ASSIGNMENT –
All that should be output is the block of lines below from the line with "Ψ₀ ∈ Submodule.span" to the line with "exact TwistedCoinv.mem_span_of_mem_ker_of_ne π", both included, exactly as written.

DATA FOR ANALYSIS –
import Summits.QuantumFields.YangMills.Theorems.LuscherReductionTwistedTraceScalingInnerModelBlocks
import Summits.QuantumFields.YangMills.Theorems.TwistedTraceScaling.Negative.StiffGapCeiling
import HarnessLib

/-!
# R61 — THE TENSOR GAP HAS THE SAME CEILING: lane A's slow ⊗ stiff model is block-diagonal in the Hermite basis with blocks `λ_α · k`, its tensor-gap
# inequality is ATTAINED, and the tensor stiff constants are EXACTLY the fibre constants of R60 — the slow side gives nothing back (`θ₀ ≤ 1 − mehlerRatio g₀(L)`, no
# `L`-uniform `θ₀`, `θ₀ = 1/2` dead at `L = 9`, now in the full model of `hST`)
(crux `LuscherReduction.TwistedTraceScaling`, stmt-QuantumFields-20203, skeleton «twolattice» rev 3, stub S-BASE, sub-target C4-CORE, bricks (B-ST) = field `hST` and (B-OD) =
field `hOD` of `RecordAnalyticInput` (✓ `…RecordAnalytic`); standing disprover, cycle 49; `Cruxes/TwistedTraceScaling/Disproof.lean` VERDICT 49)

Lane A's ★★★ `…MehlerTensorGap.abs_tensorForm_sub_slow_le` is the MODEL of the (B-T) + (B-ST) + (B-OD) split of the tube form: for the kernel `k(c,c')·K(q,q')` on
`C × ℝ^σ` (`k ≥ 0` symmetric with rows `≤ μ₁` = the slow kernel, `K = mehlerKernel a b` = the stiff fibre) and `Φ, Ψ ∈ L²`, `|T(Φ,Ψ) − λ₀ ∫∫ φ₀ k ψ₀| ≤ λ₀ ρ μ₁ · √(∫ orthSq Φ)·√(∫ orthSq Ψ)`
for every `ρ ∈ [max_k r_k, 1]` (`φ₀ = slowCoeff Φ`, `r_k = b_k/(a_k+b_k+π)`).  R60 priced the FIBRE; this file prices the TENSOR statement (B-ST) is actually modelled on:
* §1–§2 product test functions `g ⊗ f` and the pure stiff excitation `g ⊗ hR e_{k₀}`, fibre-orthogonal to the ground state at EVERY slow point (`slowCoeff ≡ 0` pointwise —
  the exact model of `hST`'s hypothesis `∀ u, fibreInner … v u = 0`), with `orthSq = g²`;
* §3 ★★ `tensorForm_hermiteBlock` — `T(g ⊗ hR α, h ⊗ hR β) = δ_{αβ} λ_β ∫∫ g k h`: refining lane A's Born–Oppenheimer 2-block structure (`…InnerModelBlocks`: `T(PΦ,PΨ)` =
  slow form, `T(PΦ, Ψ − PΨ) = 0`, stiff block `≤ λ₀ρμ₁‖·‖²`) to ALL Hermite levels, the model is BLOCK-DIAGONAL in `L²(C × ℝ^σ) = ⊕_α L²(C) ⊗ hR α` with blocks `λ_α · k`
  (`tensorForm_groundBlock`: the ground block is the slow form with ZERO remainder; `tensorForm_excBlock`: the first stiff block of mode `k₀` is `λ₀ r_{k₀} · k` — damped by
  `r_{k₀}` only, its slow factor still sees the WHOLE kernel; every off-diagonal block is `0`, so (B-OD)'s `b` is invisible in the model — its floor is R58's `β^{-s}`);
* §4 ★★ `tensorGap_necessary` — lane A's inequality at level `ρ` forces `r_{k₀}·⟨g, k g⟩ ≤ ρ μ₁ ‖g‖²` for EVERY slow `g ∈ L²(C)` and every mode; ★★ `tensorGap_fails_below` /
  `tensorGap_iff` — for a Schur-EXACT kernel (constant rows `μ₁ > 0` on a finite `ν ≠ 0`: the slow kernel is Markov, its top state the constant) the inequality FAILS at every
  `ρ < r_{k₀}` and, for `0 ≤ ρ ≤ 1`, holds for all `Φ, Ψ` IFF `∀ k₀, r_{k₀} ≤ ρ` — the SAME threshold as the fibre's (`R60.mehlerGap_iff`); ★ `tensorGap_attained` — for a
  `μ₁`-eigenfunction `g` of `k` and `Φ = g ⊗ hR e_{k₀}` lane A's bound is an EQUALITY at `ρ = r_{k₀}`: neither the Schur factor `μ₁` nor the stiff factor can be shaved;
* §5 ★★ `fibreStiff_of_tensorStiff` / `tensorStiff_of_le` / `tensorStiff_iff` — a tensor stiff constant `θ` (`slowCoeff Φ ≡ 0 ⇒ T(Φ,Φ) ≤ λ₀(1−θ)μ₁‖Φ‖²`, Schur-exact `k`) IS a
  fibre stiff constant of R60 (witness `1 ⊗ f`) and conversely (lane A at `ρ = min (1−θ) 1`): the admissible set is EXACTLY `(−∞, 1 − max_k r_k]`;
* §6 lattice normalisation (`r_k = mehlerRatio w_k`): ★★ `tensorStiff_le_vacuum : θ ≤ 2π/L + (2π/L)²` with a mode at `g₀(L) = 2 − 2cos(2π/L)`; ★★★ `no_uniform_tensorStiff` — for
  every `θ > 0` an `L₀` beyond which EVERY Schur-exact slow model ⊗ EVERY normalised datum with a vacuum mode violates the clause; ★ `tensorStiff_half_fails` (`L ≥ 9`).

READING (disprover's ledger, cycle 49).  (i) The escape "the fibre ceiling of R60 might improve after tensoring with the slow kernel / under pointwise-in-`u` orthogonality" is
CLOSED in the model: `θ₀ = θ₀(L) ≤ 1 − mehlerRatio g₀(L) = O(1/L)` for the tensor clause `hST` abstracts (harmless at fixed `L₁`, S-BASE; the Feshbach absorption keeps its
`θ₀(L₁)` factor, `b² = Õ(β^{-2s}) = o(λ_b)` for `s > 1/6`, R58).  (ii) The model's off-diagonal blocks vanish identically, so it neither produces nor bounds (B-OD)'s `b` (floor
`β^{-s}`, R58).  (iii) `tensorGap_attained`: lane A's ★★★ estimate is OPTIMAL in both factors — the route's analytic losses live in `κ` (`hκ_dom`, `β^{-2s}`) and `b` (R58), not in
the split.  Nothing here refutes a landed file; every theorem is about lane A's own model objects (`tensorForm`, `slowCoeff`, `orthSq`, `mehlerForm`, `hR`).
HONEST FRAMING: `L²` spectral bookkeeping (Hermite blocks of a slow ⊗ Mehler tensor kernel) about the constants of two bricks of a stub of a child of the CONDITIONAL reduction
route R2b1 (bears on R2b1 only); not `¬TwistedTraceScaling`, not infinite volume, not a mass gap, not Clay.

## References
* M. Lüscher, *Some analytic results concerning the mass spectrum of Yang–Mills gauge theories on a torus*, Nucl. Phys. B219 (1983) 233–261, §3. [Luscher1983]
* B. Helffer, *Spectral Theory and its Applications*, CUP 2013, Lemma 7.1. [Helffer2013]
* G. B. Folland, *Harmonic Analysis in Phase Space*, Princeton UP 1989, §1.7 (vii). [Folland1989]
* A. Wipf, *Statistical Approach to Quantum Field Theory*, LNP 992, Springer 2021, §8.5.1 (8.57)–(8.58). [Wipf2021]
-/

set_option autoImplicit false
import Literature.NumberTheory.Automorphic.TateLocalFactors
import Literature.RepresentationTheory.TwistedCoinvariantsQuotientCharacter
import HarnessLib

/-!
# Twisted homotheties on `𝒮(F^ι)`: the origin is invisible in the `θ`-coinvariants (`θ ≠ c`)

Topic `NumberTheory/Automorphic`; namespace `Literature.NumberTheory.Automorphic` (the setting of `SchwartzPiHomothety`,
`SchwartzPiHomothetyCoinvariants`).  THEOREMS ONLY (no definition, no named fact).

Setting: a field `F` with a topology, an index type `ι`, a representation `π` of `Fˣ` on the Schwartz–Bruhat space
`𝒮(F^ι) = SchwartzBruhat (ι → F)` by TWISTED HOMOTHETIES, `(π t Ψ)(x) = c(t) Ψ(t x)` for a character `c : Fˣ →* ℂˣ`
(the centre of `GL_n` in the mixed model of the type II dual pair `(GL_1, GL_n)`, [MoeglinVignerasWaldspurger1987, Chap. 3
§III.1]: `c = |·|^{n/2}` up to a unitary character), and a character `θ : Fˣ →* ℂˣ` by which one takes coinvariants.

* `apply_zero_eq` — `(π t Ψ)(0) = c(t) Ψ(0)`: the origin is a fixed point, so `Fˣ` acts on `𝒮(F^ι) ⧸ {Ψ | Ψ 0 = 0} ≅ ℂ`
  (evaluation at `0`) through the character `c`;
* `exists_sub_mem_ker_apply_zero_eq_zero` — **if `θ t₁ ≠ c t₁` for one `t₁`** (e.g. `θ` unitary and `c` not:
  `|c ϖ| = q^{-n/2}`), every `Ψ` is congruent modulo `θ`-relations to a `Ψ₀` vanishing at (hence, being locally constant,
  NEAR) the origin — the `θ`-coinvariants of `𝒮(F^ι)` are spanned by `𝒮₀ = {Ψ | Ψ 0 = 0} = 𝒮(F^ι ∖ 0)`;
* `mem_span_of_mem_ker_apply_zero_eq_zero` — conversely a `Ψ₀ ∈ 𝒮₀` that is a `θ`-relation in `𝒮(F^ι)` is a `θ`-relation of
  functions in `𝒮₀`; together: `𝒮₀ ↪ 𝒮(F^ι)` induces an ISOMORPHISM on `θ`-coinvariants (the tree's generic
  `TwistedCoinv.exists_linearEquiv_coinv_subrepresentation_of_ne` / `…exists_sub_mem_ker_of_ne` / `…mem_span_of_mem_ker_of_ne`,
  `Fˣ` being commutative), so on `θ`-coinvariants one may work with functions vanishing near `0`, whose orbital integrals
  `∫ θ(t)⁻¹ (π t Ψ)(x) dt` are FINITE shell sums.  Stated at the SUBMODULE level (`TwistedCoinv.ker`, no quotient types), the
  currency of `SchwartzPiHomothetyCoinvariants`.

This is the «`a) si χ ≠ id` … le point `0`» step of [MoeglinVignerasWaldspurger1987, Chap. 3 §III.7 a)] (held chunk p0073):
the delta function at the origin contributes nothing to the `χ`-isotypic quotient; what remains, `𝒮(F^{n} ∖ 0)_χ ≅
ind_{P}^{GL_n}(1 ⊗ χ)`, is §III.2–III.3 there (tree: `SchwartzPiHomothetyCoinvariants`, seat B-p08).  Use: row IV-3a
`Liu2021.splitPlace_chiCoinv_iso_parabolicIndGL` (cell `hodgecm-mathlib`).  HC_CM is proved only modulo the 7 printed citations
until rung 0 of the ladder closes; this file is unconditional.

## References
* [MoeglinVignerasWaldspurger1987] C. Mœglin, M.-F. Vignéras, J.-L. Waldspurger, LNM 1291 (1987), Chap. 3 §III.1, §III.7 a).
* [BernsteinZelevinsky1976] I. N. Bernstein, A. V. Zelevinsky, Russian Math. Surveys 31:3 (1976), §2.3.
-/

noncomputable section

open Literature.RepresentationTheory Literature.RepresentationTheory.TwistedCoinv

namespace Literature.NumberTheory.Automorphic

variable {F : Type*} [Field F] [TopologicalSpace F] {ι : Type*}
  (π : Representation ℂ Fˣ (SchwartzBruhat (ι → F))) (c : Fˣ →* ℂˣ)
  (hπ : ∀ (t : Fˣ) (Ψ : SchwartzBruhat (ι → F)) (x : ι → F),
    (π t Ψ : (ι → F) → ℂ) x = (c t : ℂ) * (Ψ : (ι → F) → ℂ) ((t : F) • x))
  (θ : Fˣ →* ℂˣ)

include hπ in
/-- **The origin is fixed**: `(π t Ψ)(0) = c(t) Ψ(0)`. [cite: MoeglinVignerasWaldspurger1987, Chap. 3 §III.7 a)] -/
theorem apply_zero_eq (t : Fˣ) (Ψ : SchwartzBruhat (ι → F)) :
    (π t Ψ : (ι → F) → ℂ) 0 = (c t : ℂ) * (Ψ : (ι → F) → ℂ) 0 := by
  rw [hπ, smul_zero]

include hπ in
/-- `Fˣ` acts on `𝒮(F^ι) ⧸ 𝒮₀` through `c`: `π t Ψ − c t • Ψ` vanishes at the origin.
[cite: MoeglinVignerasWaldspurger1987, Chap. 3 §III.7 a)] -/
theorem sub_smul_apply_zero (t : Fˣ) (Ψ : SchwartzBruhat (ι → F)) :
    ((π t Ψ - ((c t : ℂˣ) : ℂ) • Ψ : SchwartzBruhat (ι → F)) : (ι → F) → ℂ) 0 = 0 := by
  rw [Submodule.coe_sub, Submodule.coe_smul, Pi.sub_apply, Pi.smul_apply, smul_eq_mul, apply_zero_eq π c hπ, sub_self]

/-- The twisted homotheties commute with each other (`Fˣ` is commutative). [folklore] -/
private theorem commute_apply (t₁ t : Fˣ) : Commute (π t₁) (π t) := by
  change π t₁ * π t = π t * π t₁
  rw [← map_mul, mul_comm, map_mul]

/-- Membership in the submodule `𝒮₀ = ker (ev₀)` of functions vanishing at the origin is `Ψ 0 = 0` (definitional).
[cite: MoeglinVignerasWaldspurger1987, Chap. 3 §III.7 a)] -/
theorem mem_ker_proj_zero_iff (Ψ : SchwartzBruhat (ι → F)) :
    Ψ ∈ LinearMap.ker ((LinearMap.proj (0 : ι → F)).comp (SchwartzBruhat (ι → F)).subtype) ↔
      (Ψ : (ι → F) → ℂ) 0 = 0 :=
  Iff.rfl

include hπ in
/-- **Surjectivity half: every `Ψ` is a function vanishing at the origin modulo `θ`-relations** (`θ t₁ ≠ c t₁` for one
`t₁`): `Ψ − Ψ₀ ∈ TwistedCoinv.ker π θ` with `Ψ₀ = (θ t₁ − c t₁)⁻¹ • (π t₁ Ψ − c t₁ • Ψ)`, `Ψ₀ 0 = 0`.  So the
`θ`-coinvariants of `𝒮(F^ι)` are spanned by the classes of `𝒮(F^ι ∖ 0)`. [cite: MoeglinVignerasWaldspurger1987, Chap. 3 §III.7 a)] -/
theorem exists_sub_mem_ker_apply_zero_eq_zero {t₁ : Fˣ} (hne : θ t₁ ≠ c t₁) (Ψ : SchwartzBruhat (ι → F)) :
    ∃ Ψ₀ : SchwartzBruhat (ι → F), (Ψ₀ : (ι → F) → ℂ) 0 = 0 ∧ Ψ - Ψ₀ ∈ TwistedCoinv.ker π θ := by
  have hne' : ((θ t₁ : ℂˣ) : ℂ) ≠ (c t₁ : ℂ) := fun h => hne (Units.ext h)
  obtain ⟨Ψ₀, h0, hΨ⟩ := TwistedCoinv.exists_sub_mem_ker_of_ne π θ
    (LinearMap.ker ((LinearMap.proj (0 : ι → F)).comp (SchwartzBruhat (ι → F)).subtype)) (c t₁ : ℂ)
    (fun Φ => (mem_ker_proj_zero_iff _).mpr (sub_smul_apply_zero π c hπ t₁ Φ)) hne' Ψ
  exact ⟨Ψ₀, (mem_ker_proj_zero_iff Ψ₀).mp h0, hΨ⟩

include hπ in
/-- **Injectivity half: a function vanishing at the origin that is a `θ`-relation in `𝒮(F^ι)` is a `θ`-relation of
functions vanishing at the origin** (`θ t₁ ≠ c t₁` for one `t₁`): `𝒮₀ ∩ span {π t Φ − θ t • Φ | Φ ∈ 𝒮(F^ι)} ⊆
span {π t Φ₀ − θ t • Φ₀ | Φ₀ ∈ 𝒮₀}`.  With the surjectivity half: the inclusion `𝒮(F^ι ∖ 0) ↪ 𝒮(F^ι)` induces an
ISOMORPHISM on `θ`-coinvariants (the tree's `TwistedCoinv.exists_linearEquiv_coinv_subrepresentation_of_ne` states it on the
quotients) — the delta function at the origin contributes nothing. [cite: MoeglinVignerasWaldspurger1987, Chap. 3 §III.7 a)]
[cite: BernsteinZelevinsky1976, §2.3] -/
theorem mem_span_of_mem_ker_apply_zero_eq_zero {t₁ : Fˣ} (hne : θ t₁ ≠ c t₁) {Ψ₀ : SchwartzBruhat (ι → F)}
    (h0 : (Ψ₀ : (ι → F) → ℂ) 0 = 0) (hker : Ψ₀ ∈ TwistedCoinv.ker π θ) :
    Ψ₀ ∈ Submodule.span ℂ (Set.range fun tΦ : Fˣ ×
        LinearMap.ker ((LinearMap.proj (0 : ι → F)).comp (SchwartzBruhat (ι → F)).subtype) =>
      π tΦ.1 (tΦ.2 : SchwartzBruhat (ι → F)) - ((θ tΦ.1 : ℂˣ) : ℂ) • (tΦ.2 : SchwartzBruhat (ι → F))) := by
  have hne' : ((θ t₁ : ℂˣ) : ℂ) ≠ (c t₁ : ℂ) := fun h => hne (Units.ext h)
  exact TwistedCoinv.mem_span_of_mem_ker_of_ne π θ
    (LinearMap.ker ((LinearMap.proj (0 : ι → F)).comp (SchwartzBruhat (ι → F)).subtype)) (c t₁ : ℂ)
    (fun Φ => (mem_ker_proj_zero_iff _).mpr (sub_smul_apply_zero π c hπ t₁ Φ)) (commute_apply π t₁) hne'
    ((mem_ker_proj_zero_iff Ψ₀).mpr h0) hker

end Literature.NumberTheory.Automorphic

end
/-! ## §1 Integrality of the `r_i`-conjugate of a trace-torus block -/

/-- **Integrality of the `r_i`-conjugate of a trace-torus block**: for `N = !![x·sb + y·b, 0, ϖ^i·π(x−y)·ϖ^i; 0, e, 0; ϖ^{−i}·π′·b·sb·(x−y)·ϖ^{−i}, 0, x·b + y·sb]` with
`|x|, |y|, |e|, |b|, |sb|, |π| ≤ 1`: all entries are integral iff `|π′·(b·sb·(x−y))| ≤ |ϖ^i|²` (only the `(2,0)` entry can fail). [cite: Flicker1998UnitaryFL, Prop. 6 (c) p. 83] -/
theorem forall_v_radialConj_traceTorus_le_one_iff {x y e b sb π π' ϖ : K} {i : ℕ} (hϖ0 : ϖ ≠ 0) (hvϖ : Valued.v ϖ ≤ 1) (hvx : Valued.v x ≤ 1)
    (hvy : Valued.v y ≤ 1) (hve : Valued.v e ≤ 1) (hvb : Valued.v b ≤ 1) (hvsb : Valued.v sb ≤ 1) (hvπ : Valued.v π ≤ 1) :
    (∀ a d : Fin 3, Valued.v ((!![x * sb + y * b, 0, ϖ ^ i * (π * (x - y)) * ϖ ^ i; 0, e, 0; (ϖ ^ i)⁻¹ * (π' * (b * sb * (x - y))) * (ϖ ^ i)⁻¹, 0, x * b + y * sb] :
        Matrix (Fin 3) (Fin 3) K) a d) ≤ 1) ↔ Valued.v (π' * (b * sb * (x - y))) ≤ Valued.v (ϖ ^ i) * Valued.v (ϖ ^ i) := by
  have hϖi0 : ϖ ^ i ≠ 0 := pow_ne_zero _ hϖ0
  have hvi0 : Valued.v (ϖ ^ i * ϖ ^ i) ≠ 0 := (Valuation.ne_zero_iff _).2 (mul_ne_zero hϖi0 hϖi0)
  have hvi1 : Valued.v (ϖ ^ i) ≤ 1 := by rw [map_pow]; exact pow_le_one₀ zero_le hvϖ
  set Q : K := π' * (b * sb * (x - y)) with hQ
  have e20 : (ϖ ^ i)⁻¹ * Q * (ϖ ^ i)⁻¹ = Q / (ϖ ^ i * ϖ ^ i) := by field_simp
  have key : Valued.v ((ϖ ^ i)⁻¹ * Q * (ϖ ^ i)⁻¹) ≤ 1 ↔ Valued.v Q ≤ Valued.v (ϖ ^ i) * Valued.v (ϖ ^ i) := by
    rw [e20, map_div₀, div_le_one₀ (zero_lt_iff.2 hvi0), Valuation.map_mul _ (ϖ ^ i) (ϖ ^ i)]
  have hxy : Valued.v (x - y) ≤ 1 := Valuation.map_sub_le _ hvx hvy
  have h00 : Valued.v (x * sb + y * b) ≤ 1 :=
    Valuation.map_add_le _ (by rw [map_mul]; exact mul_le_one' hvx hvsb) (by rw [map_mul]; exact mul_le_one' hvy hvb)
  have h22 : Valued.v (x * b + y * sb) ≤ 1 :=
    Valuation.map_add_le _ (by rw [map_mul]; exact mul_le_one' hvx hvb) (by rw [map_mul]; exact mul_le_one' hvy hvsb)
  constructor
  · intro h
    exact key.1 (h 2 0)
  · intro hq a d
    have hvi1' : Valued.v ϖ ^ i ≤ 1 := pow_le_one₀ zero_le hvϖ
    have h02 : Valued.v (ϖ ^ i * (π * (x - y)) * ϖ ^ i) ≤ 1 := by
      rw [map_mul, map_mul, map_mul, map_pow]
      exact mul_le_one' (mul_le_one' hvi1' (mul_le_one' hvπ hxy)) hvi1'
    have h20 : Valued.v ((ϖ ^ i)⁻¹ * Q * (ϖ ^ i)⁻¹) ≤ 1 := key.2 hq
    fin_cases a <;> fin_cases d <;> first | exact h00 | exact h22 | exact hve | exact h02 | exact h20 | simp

SOLUTION FOR THIS EXERCISE –
    Ψ₀ ∈ Submodule.span ℂ (Set.range fun tΦ : Fˣ ×
        LinearMap.ker ((LinearMap.proj (0 : ι → F)).comp (SchwartzBruhat (ι → F)).subtype) =>
      π tΦ.1 (tΦ.2 : SchwartzBruhat (ι → F)) - ((θ tΦ.1 : ℂˣ) : ℂ) • (tΦ.2 : SchwartzBruhat (ι → F))) := by
  have hne' : ((θ t₁ : ℂˣ) : ℂ) ≠ (c t₁ : ℂ) := fun h => hne (Units.ext h)
  exact TwistedCoinv.mem_span_of_mem_ker_of_ne π θ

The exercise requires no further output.